All of these cultures, at one time or another , somehow believed that when a child was born is significant. Might not some of this have inklings of truth?

I don’t know… But another fascinating topic in my lectures of nature versus nurture had to do with a baby’s date of conception, date of birth, and what happened in between. Think back to when you were in high school or college. Did you have a group of friends that clicked? That all kind of thought in similar ways? People born in the same century or the same decade had many similarities. Aren’t there huge differences between people born in the 1950’s versus those born in the 1990’s? Chinese astrology narrows this down ever further, to people born in the same year.
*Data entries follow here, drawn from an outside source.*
import Summits.Ventures.GridStability.Lyapunov.ClassicalSwingForward
import Summits.Ventures.GridStability.Models.LosslessVariantsAnyDamping
import Summits.Ventures.GridStability.Models.StructurePreservingClassical
import Literature.MathematicalPhysics.PowerSystems.LosslessMultimachineDichotomy
import HarnessLib

/-!
# GridStability/Models/ClassicalSwingLosslessDichotomy — model-1's classical network-reduced model
# `M_cl` (lossless reading) AS lit-6's `LosslessSystem n 0`, and ★ #93 «G2-LOSSLESS-DICHOTOMY-THM»
# read BY NAME on it and on the typed lossless objects of record WSCC9L / NE39L (any damping profile):
# from every machine state exactly one global motion; along it EITHER some rotor-angle difference is
# unbounded OR every speed deviation → ω_s = ΣP′/ΣD and every power mismatch → 0

Venture GRIDFUSION (LADDER-GRIDFUSION G3 model row → G2), cell `run/shared/lean/pub/gridfusion/`, seat
gridfusion-model-1 (g7); lead g7 RULING 9b (GO «CS-LOSSLESS-DICHOTOMY», one module). THE GAP IT FILLS:
★ #93 (lit-1, `Literature/MathematicalPhysics/PowerSystems/LosslessMultimachineDichotomy.lean`, p530029 +
§8–§11 p533795) is proved on lit-6's ABSTRACT record `ClassicalModel.LosslessSystem n m`; no Summits file
constructed that record from the TYPED models (`Models/ClassicalSwing.lean` p459650 and its `RecastData`
instances) — the tree used only `LosslessSystem.vtGap`. This file is the model-1-row BRIDGE (same role as
`SMIB.toLit` p479609 / `ClassicalSwing.toLitNode` p493501) plus the sentences it transports. NO new
analysis: every limit statement is lit-1's theorem instantiated through the bridge; well-posedness is
lyap-2's `ClassicalSwingGlobal` (p518035) / lyap-1's `ClassicalSwingForward` (`existsUnique_and_forall`).

CONTENTS. `ClassicalSwing.toLossless p : LosslessSystem n 0` (the same numbers: `M`, `D`, net powers
`P′_i = P_i − E_i²G_ii`, couplings `C_ij = E_iE_jB_ij` off the diagonal, no bus); `toLossless_flow` /
`toLossless_field` — for LOSSLESS `p` **the two vector fields COINCIDE** on the common phase space
`State n`; `IsSolutionOn.toLossless(_Icc)` (solutions are the same curves); `syncFreq p = ΣP′/ΣD`;
THE SENTENCES for lossless `p`, `M_i, D_i > 0`, `B` reciprocal: `lossless_dichotomy` (along every global
solution EITHER `∀ B ∃ t ≥ 0 ∃ i j, B < |δ_i(t) − δ_j(t)|` OR every `ω_i → ω_s` and every
`P_i − D_iω_s − P_ei(δ(t)) → 0`), `lossless_sync_of_cohesive` (bounded differences ⇒ the synchronised
branch), `lossless_dichotomy_of_state` (`∃!` packaging, from EVERY machine state). FAMILY READING
(model-3's `RecastData.toModelD D a′`: injections `P′_i + M_ia′`, ANY damping profile `D`):
`RecastData.sum_Pprime_sub_self_eq_zero` (lossless reciprocal data ⇒ `Σ_i (P′_i − E_i²G_ii) = 0` EXACTLY,
antisymmetric summand, no `EqData`), `syncFreq_toModelD` (`ω_s = a′·ΣM/ΣD` in closed form),
`dichotomy_toModelD`, `sync_of_cohesive_toModelD`. INSTANCES, data side conditions by `decide`:
`WSCC9.postB_relL_dichotomy_anyDamping` / `…_sync_of_cohesive` (3 machines, `WSCC9.postB_relL` p485370) and
`NE39L.data_dichotomy_anyDamping` / `…_sync_of_cohesive` (10 machines, `NE39L.data` p486685). The energy
identities (lit-6 `V` = model-1 `energy δˢ` + const, dissipation `−ΣD_iω_i²`, work form of the dichotomy,
uniform-λ readings) follow in `Models/ClassicalSwingLosslessEnergy.lean`.

THREE COLUMNS (never merged). CERTIFIED (kernel, standard axioms): «in MODEL `M_cl`-lossless (model-1's
`ClassicalSwing n` with `IsLossless`; instances `M_cl`(WSCC9L-postB) / `M_cl`(NE39L-h12) with injections
`P′_i + M_ia′` under ANY damping profile `D_i > 0`) from EVERY machine state there is exactly one global
motion, and along it EITHER some rotor-angle difference is unbounded on `t ≥ 0` OR every speed deviation
→ `ω_s` (`= a′·ΣM/ΣD` for the instances) and every mismatch `P_i − D_iω_s − P_ei(δ(t)) → 0`». VALIDATED:
nothing here (★ #93's referee RK4 illustrations apply). MODELLED: MV-2/MV-2L (transfer conductances
NEGLECTED; the instances are SYNTHETIC lossless variants + MV-RD/MV-h12/MV-E6, NOT the printed WSCC 9-bus /
New England systems); `D_i > 0` load-bearing; which alternative holds from a given state is NOT claimed;
never a region, never «the grid synchronises». One bookkeeping definition (`toLossless`) + one displayed
quotient (`syncFreq`); no named fact; no `sorry`; no kit.
-/

noncomputable section

open Real Set Filter Finset
open scoped Topology
open Literature.MathematicalPhysics.PowerSystems.ClassicalModel

namespace Summit.Ventures.GridStability.Models

namespace ClassicalSwing

variable {n : ℕ} (p : ClassicalSwing n)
I learned in my health coaching studies that seasons matter as well. I was born in August, so I was conceived in November. Thus my mom probably ate heartier foods in the winter months, like stews, meats and root vegetables, which contributed to having a strong, sturdy and grounded baby. Yup, that’s me 😉

Contrast that with a baby conceived in March and born December. Mom is pregnant mostly in spring and summer, where people typically eat lighter and more cooling foods, so baby is constructed with more salads, fruits and vegetables than meats. This might result in a more sensitive, balanced and intuitive child.

Some other interesting insights: babies born at midnight may have more tranquility in their lives and those born at sunrise have an affinity for sunrises. For me, watching a sunrise (which is when I was born) is like a renewal of life force. Every time! Babies born near the ocean are typically more active and physically oriented versus those born in mountainous areas, which tend to be more inward and spiritual. And those born near the equator are frequently more balanced overall.

Obviously this is not an exact science. But it is fascinating to consider.